Кто-то ходил вокруг вездехода и даже трогал его. Кто это был, разглядеть через грязное ветровое стекло было невозможно, Обнорски достал лазер и нажал на предохранитель — на этот раз он сработал. Послышались быстрые шаги, кто-то другой подбегал.
— Ну ты даешь! — закричал подбегавший. — Вот это заловил так уж заловил! Целую машину!
— Повезло, — послышался надтреснутый высокий голос совсем рядом, у дверцы. — Так и набита добром, можешь мне поверить!
Обнорски понял, что его не видят, и решил стрелять в любого, кто появится в дверной щели.
— Давай делиться, Жадина! — говорил между тем первый, и Обнорски понял, что они уже стоят прямо против дверцы. — Ты, надеюсь, не забыл, что задолжал мне?
Обнорски нажал на кнопку и почувствовал, как замок дверцы сработал. «Сейчас рывком открою, выскочу и в упор перебью их!» — решил геолог. Он резко толкнул дверцу плечом и… мягко упал под ноги врагам, выронив оружие. Ноги оказались как ватные. «Засиделся, успел подумать он, — сейчас убьют!» Но его внезапное появление оказало неожиданное действие. Один из врагов оказался подростком, он испуганно закричал:
— Ой, живой! — И бросился бежать: А другой, что предлагал делиться добром, остался на месте, открыв рот: — Ты, че-го нас пугаешь? — наконец спросил он с трудом.

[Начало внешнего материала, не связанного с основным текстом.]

import Literature.NumberTheory.EllipticCurves.GaloisActionProofs
import Literature.NumberTheory.EllipticCurves.Sha
import Literature.NumberTheory.GaloisRepresentations.LocalGlobalCohomology
import Literature.NumberTheory.GaloisRepresentations.ContinuousH1
import HarnessLib

/-!
# `E(K̄)` as a discrete Galois module: the bridge from `Sha.lean` to `GaloisRepresentations`

The Tate–Shafarevich group `WeierstrassCurve.sha` of `Literature/NumberTheory/EllipticCurves/Sha.lean`
(and `H¹(K, E) = WeierstrassCurve.galH1`, the local groups `WeierstrassCurve.localH1`, the Selmer
prelude) are built on the light-weight glue `Literature.NumberTheory.EllipticCurves.discreteTopRep /
discreteH1` of `GaloisAction.lean` (a `DistribMulAction` of a topological group on a discrete
group, no continuity recorded), whereas the Galois-cohomological machinery of
`Literature/NumberTheory/GaloisRepresentations/` — restriction and inflation
(`galoisCohomology.res`, `.inf`), Kummer theory and Hilbert 90 (`GaloisCohomologyKummerProofs`),
cup products (`ContinuousCupProduct`), the Tate dual and the local Tate pairing
(`LocalGlobalCohomology`, `LocalTatePairing`), `DiscreteGaloisModule.sha` and Selmer structures —
is phrased for `Literature.NumberTheory.GaloisRepresentations.DiscreteGaloisModule K M`
(a *continuous* representation of `Γ_K` on a discrete module). The docstring of
`GaloisRepresentations/GaloisCohomology.lean` asks for the two to be unified. This file does it
for the modules attached to a Weierstrass curve, with complete proofs and mostly *definitional*
identifications:

* `WeierstrassCurve.galoisModule W : DiscreteGaloisModule F (geomPoints W)` — `E(F̄)` with its
  `Γ_F`-action (continuity = openness of stabilisers, the discharged fact
  `isOpen_stabilizer_point_holds`, Silverman *AEC* App. B.2 / Serre II.§1); its `toTopRep` **is**
  `discreteTopRep Γ_F (geomPoints W)` and `galoisCohomology W.galoisModule 1` **is** `W.galH1`
  (`toTopRep_galoisModule`, `galoisCohomology_galoisModule_one`, both `rfl`), with the same
  group structure.
* `WeierstrassCurve.localGaloisModule W E : DiscreteGaloisModule E (localPoints W E)` — the local
  coefficient module `E(K̄_E)` of `Sha.lean` (`isOpen_stabilizer_localPoints` proved here);
  `galoisCohomology (W.localGaloisModule E) 1 = W.localH1 E` (`rfl`).
* `WeierstrassCurve.torsionGaloisModule W n : DiscreteGaloisModule F (geomTorsion W n)` — `E[n]`,
  whose `H¹` is the `galH1Torsion W n` of the Selmer prelude (`rfl`); this is the finite module to
  which the local Tate duality fact `exists_perfectPairing_galoisCohomology_tateDual` applies.
* The two libraries make the *same* choices: `closureEmb E = absClosureEmbedding F E` and
  `resGal E = absGaloisRestrict F E` (`rfl`).
* `WeierstrassCurve.localRestrictionHom_eq_map_comp_res`: the local restriction
  `loc_E : H¹(K, E(K̄)) → H¹(Γ_E, E(K̄_E))` of `Sha.lean` factors as the restriction
  `res_E : H¹(K, E(K̄)) → H¹(Γ_E, E(K̄))` of the `GaloisRepresentations` library followed by the
  change of coefficients along `pointsMap : E(K̄) → E(K̄_E)` (`pointsMapIntertwining`); proved on
  continuous crossed homomorphisms (`ContinuousH1.lean`: `oneCocycleClass_surjective`,
  `map_oneCocycleClass`).
* `WeierstrassCurve.sha_galoisModule_le_sha`: consequently `DiscreteGaloisModule.sha W.galoisModule ≤
  W.sha` — a class of `H¹(K, E)` that dies in `H¹(Γ_{K_v}, E(K̄))` for every place `v` dies in
  `H¹(Γ_{K_v}, E(K̄_v))`.

What is NOT formal (and not claimed): the reverse inclusion `W.sha ≤ W.galoisModule.sha`. The
group `H¹(Γ_{K_v}, E(K̄))` (with `Γ_{K_v}` acting through `Γ_{K_v} → Γ_K`, i.e. `H¹` over the
decomposition field, the algebraic closure of `K` in `K_v`) maps isomorphically to
`H¹(Γ_{K_v}, E(K̄_v))`, but this is Greenberg's approximation theorem for torsors (Milne,
*Arithmetic Duality Theorems*, I, Remark 3.10(a)(ii), p. 47, and its proof), not homological
algebra. For the *finite* modules `E[n]` there is no such issue: all `n`-torsion of `E(K̄_v)` comes
from `E(K̄)` (`Literature.NumberTheory.EllipticCurves.exists_pointsMapOfEmb_eq_of_nsmul_eq_zero`,
file `NeronOggShafarevichLocal`).

Motivation (provefact `WeierstrassCurve.exists_casselsTate_pairing`, Silverman *AEC* X.4.14): the
Cassels–Tate pairing on `W.sha` is defined (Milne, *ADT*, I, Prop. 6.9, p. 78) from lifts to
`H¹(K, E[m])`, local Tate duality for the finite modules `E[m]` and `E[m²]`, cup products and the
invariant maps of local class field theory — all of which live, as far as the tree has them, on the
`DiscreteGaloisModule` side. No named fact is introduced here (D-0026).

## References

* [SerreGaloisCohomology1997] J.-P. Serre, *Galois Cohomology*, Springer 1997: I.§2.2 (cochains),
  I.§2.4 (compatible pairs, restriction), II.§1.1 (discrete `Γ_K`-modules, `H¹(K, A)`).
* [SilvermanAEC2009] J. H. Silverman, *The Arithmetic of Elliptic Curves*, 2nd ed., GTM 106,
  Springer 2009: VIII.§1–2, X.§4 (`H¹(G_{K̄/K}, E)`, `Ш(E/K)`), App. B.2 (continuous action),
  Thm. X.4.14.
* [MilneADT2006] J. S. Milne, *Arithmetic Duality Theorems*, 2nd ed. (2006): I, Remark 3.10
  (henselian versus complete), I.§6, Prop. 6.9 and Thm. 6.13 (the pairing on `Ш`).
-/

noncomputable section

— Так, тренируюсь, — ответил Обнорски, невозмутимо встал, отряхиваясь, и убрал лазер. — А вы тут чем занимаетесь?
— Добро собираем!
— Какое добро?
— Бесхозное, утиль, значит.
— А я вам что — утиль?
— Да, кто же знал, что ты живой? Сколько практикую, такого не видывал, тут одни трупы. Эй, Жадина, не бойся, выходи, ты живого заловил! Испугался, бедняга, — доверительно сообщил он, указывая на мальчишку, который выглядывал из-за экскаватора. — Решил, что мертвец ожил! Иди сюда!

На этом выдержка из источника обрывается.